On the other hand, with reference to Figure 4 with respect to the core of the present invention in more detail, Figure 4 is a view for explaining the core of the salt water desalination apparatus according to an embodiment of the present invention, as shown in Figure 4 In the salt water desalination apparatus of the present invention, the core surface may have a structure in which the wet part and the waterproof coating part are joined.

The waterproof coating is made of a flexible polymer film or a flexible metal sheet having waterproof performance, so that the salt of the wet portion and the fresh water of the waterproof coating may be separated from each other, and the wetness of the flexible material is possible to wet the brine on one surface of the waterproof coating.
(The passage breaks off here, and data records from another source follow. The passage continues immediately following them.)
/-- **THE CROSS COLOURINGS IN CLOSED FORM** (see the module docstring for the four palette properties).
[cite: BenfattoEtAl1978, §5 p.159, Appendix D p.166] -/
theorem abs_cross_le_closed (hα : 0 < α) (hβ : 0 < β) (hd : 0 < d) (hL : 0 < L) {δ A : ℝ}
    (hres : 0 < κ / 2 - δ / 2 * ((D : ℝ) ^ 2 * Real.sqrt d)) (hδ : 0 < δ) (hδle : δ ≤ Real.log ((2 * d + α ^ 2) / (2 * d)))
    (hA0 : 0 ≤ A) (hA : ∀ (p : ℕ) (Δ : Fin p → B1Eq324BenfattoLemma.Site d) (n : Fin p → ℕ), |a p Δ n| ≤ A)
    (hne : ∀ m : ↥B, (shrink L (m : B1Eq324BenfattoLemma.Site d) (2 * w + v)).Nonempty)
    (cls : Option (↥B × Bool) → (p : ℕ) → Finset (Fin p → J))
    (hdeep : ∀ m : ↥B, ∀ p ∈ Finset.Icc 1 s, ∀ Δ ∈ cls (some (m, true)) p,
      ∃ i, (Δ i : B1Eq324BenfattoLemma.Site d) ∈ shrink L (m : B1Eq324BenfattoLemma.Site d) (2 * w + v))
    (hnone : ∀ p, ∀ Δ ∈ cls none p, ∀ i, (Δ i : B1Eq324BenfattoLemma.Site d) ∈ corridors L w B)
    (hbox : ∀ (m : ↥B) (bb : Bool) p, ∀ Δ ∈ cls (some (m, bb)) p, ∀ i,
      (Δ i : B1Eq324BenfattoLemma.Site d) ∈ box L (m : B1Eq324BenfattoLemma.Site d))
    (hdisj : ∀ p c₁ c₂, c₁ ≠ c₂ → Disjoint (cls c₁ p) (cls c₂ p)) (k : ℕ) :
    |∑ f ∈ univ.filter (fun f : Fin (k + 1) → Option (↥B × Bool) =>
          (∃ j m, f j = some (m, true)) ∧ ¬∃ m, ∀ j, f j = some (m, false) ∨ f j = some (m, true)),
        ursellOf (fun P : Finset (Fin (k + 1)) => ∫ z, ∏ j ∈ P,
          (∑ p ∈ Finset.Icc 1 s, ∑ Δ ∈ cls (f j) p, ∑ n ∈ admissible p D, term κ a z p Δ n) ∂P0 d α β) univ| ≤
      2 ^ ((k + 1) * D) * 2 ^ 2 ^ ((k + 1) * D) * (max 1 (freeCov d α β 0 0)) ^ ((k + 1) * D) *
        (B.card * (((k + 1 : ℕ) : ℝ) * (k : ℝ) *
          ((A * Real.exp (δ / 2 * ((D : ℝ) ^ 2 * d)) * ((L : ℝ) ^ d * (2 / (1 - Real.exp (-(δ / (2 * ((k + 1 : ℕ) : ℝ)) / Real.sqrt d))) * Real.exp (δ / (2 * ((k + 1 : ℕ) : ℝ)) / Real.sqrt d)) ^ d) *
              ∑ p ∈ Finset.Icc 1 s, ((admissible p D).card : ℝ) *
                ((2 / (1 - Real.exp (-((κ / 2 - δ / 2 * ((D : ℝ) ^ 2 * Real.sqrt d)) / (p : ℕ) / Real.sqrt d))) *
                  Real.exp ((κ / 2 - δ / 2 * ((D : ℝ) ^ 2 * Real.sqrt d)) / (p : ℕ) / Real.sqrt d)) ^ d) ^ (p - 1)) *
            ((A * Real.exp (δ / 2 * ((D : ℝ) ^ 2 * d)) * Real.exp (-(δ / (2 * ((k + 1 : ℕ) : ℝ)) / 2 * ((w : ℝ) + v + 1))) * ((L : ℝ) ^ d * (2 / (1 - Real.exp (-(δ / (2 * ((k + 1 : ℕ) : ℝ)) / 2 / Real.sqrt d))) * Real.exp (δ / (2 * ((k + 1 : ℕ) : ℝ)) / 2 / Real.sqrt d)) ^ d) *
              ∑ p ∈ Finset.Icc 1 s, ((admissible p D).card : ℝ) *
                ((2 / (1 - Real.exp (-((κ / 2 - δ / 2 * ((D : ℝ) ^ 2 * Real.sqrt d)) / (p : ℕ) / Real.sqrt d))) *
                  Real.exp ((κ / 2 - δ / 2 * ((D : ℝ) ^ 2 * Real.sqrt d)) / (p : ℕ) / Real.sqrt d)) ^ d) ^ (p - 1)) *
             (A * Real.exp (δ / 2 * ((D : ℝ) ^ 2 * d)) * ((L : ℝ) ^ d * (2 / (1 - Real.exp (-(δ / (2 * ((k + 1 : ℕ) : ℝ)) / Real.sqrt d))) * Real.exp (δ / (2 * ((k + 1 : ℕ) : ℝ)) / Real.sqrt d)) ^ d) *
              ∑ p ∈ Finset.Icc 1 s, ((admissible p D).card : ℝ) *
                ((2 / (1 - Real.exp (-((κ / 2 - δ / 2 * ((D : ℝ) ^ 2 * Real.sqrt d)) / (p : ℕ) / Real.sqrt d))) *
                  Real.exp ((κ / 2 - δ / 2 * ((D : ℝ) ^ 2 * Real.sqrt d)) / (p : ℕ) / Real.sqrt d)) ^ d) ^ (p - 1)) ^ (k - 1))))) := by
  classical
  -- the anchor length: ℓ¹-distance to the deep region, realised by a minimiser (no lattice structure on ℝ needed)
  have hmin : ∀ (m : ↥B) (y : B1Eq324BenfattoLemma.Site d), ∃ x ∈ shrink L (m : B1Eq324BenfattoLemma.Site d) (2 * w + v),
      ∀ x' ∈ shrink L (m : B1Eq324BenfattoLemma.Site d) (2 * w + v),
        (∑ j, |((x j : ℝ) - (y j : ℝ))|) ≤ ∑ j, |((x' j : ℝ) - (y j : ℝ))| := fun m y =>
    Finset.exists_min_image _ (fun x => ∑ j, |((x j : ℝ) - (y j : ℝ))|) (hne m)
  choose xs hxs hxmin using hmin
  obtain ⟨ρ, hρdef⟩ : ∃ ρ : ↥B → B1Eq324BenfattoLemma.Site d → ℝ, ∀ m y, ρ m y = ∑ j, |((xs m y j : ℝ) - (y j : ℝ))| :=
    ⟨fun m y => ∑ j, |((xs m y j : ℝ) - (y j : ℝ))|, fun _ _ => rfl⟩
  have hρle : ∀ m : ↥B, ∀ x ∈ shrink L (m : B1Eq324BenfattoLemma.Site d) (2 * w + v), ∀ y,
      ρ m y ≤ ∑ j, |((x j : ℝ) - (y j : ℝ))| := fun m x hx y => by
    rw [hρdef]
    exact hxmin m y x hx
  have hρex : ∀ m : ↥B, ∀ y ∈ J, ∃ x ∈ shrink L (m : B1Eq324BenfattoLemma.Site d) (2 * w + v),
      (∑ j, |((x j : ℝ) - (y j : ℝ))|) ≤ ρ m y := fun m y _ =>
    ⟨xs m y, hxs m y, by rw [hρdef]⟩
  have hρge : ∀ m : ↥B, ∀ y, ∀ r : ℝ, (∀ x ∈ shrink L (m : B1Eq324BenfattoLemma.Site d) (2 * w + v),
      r ≤ ∑ j, |((x j : ℝ) - (y j : ℝ))|) → r ≤ ρ m y := fun m y r h => by
    rw [hρdef]
    exact h _ (hxs m y)
  have hc₂ : 0 < δ / (2 * ((k + 1 : ℕ) : ℝ)) := by positivity
  have hcard : ∀ m : ↥B, ((shrink L (m : B1Eq324BenfattoLemma.Site d) (2 * w + v)).card : ℝ) ≤ (L : ℝ) ^ d := fun m => by
    exact_mod_cast card_shrink_le L (m : B1Eq324BenfattoLemma.Site d) (2 * w + v)
  -- the far classes of anchor `m` are anchored at `ρ_m ≥ w+v+1`
  have hfar : ∀ m : ↥B, ∀ c ∈ ((univ : Finset (Option (↥B × Bool))).erase (some (m, false))).erase (some (m, true)),
      ∀ p (hp : p ∈ Finset.Icc 1 s), ∀ Δ ∈ cls c p,
        (w : ℝ) + v + 1 ≤ ρ m (Δ ⟨0, (Finset.mem_Icc.1 hp).1⟩ : B1Eq324BenfattoLemma.Site d) := by
    intro m c hc p hp Δ hΔ
    have hc1 : c ≠ some (m, true) := Finset.ne_of_mem_erase hc
    have hc2 : c ≠ some (m, false) := Finset.ne_of_mem_erase (Finset.mem_of_mem_erase hc)
    refine hρge m _ _ fun x hx => ?_
    have hx' : x ∈ shrink L (m : B1Eq324BenfattoLemma.Site d) (w + (w + v)) := by
      rw [show w + (w + v) = 2 * w + v by ring]; exact hx
    rcases c with _ | ⟨m', bb⟩
    · have hy := hnone p Δ hΔ ⟨0, (Finset.mem_Icc.1 hp).1⟩
      have hy' : (Δ ⟨0, (Finset.mem_Icc.1 hp).1⟩ : B1Eq324BenfattoLemma.Site d) ∉ shrink L (m : B1Eq324BenfattoLemma.Site d) w :=
        fun h => Finset.disjoint_left.1 (disjoint_corridors_shrink hL w B (m : B1Eq324BenfattoLemma.Site d)) hy h
      have h := le_l1_of_mem_shrink_of_not_mem_shrink hx' hy'
      push_cast at h ⊢
      linarith
    · have hm' : m' ≠ m := by
        rintro rfl
        cases bb
        · exact hc2 rfl
        · exact hc1 rfl
      have hne' : (m' : B1Eq324BenfattoLemma.Site d) ≠ (m : B1Eq324BenfattoLemma.Site d) := fun h => hm' (Subtype.ext h)
      have hy := hbox m' bb p Δ hΔ ⟨0, (Finset.mem_Icc.1 hp).1⟩
      have hy' : (Δ ⟨0, (Finset.mem_Icc.1 hp).1⟩ : B1Eq324BenfattoLemma.Site d) ∉ box L (m : B1Eq324BenfattoLemma.Site d) :=
        fun h => Finset.disjoint_left.1 (disjoint_box hL hne') hy h
      have h := le_l1_of_mem_shrink_of_not_mem_box hx hy'
      push_cast at h ⊢
      linarith
  have hnn : ∀ (m : ↥B) (c : Option (↥B × Bool)), 0 ≤ ∑ p ∈ Finset.Icc 1 s, ∑ Δ ∈ cls c p, ∑ n ∈ admissible p D,
      |a p (fun i => (Δ i : B1Eq324BenfattoLemma.Site d)) n| *
        Real.exp (-(κ / 2) * connLength fun i => (Δ i : B1Eq324BenfattoLemma.Site d)) *
        (Real.exp (δ / 2 * ((D : ℝ) ^ 2 * (Real.sqrt d * connLength (fun i => (Δ i : B1Eq324BenfattoLemma.Site d)) + d))) *
          Real.exp (-(δ / (2 * ((k + 1 : ℕ) : ℝ)) *
            ρ m (if h : 0 < p then (Δ ⟨0, h⟩ : B1Eq324BenfattoLemma.Site d) else 0)))) := fun m c =>
    Finset.sum_nonneg fun p _ => Finset.sum_nonneg fun Δ _ => Finset.sum_nonneg fun n _ =>
      mul_nonneg (mul_nonneg (abs_nonneg _) (Real.exp_pos _).le) (mul_nonneg (Real.exp_pos _).le (Real.exp_pos _).le)
  -- assemble
  have hmain := abs_cross_le_sum_anchor (s := s) (D := D) (κ := κ) (a := a) hα hβ hd cls hdeep hδ.le hδle ρ hρle k
  refine le_trans hmain (mul_le_mul_of_nonneg_left ?_ (by positivity))
  refine (Finset.sum_le_sum fun m _ => crossAssemble (by positivity) (Finset.sum_nonneg fun c _ => hnn m c)
    (Finset.sum_nonneg fun c _ => hnn m c) ((hnn m none).trans (oneClass_le hres hc₂ hA0 hA (cls none) _ (hcard m) (ρ m) (hρex m)))
    (oneClass_le hres hc₂ hA0 hA (cls (some (m, true))) _ (hcard m) (ρ m) (hρex m))
    (family_far_le hres hc₂ hA0 hA _ cls (fun p c₁ _ c₂' _ hne' => hdisj p c₁ c₂' hne') _ (hcard m) (ρ m) (hρex m) (hfar m))
    (family_all_le hres hc₂ hA0 hA cls hdisj _ (hcard m) (ρ m) (hρex m))).trans (le_of_eq ?_)
  rw [Finset.sum_const, nsmul_eq_mul, Finset.card_univ, Fintype.card_coe]

end Literature.MathematicalPhysics.QuantumFieldTheory.Balaban1983to89.B1Eq324BenfattoSect5FreeStepCrossBound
The negative portion may be formed to be bonded.

In addition, the wetted portion may be made of fiber, paper, hydrophilic surface treatment, or a surface including hydrophilic particles. In addition, the wetted portion can increase the surface area where salt water is evaporated by wrinkling the surface.

Looking at this through Figure 4, the core surface is formed in the form that the wet part 320 is bonded to one surface of the waterproof coating 310, the waterproof coating 310 is PET, PC, LDPE, It is composed of a polymer film or a flexible metal sheet of a flexible material having a waterproofing property such as nylon, and the wetted part 320 is a surface where the salt water flows, and when the salt water flows along the wet part, the material itself contains water. It is composed of a flexible material fabric with properties that can be.

On the other hand, the saline reservoir of the present invention can be formed by folding the upper end of the wetting portion 320 or the core surface.

That is, as shown in Figure 4, the brine reservoir 340 is to form the upper end of the flexible core surface using the inner fold, outer fold and a combination thereof.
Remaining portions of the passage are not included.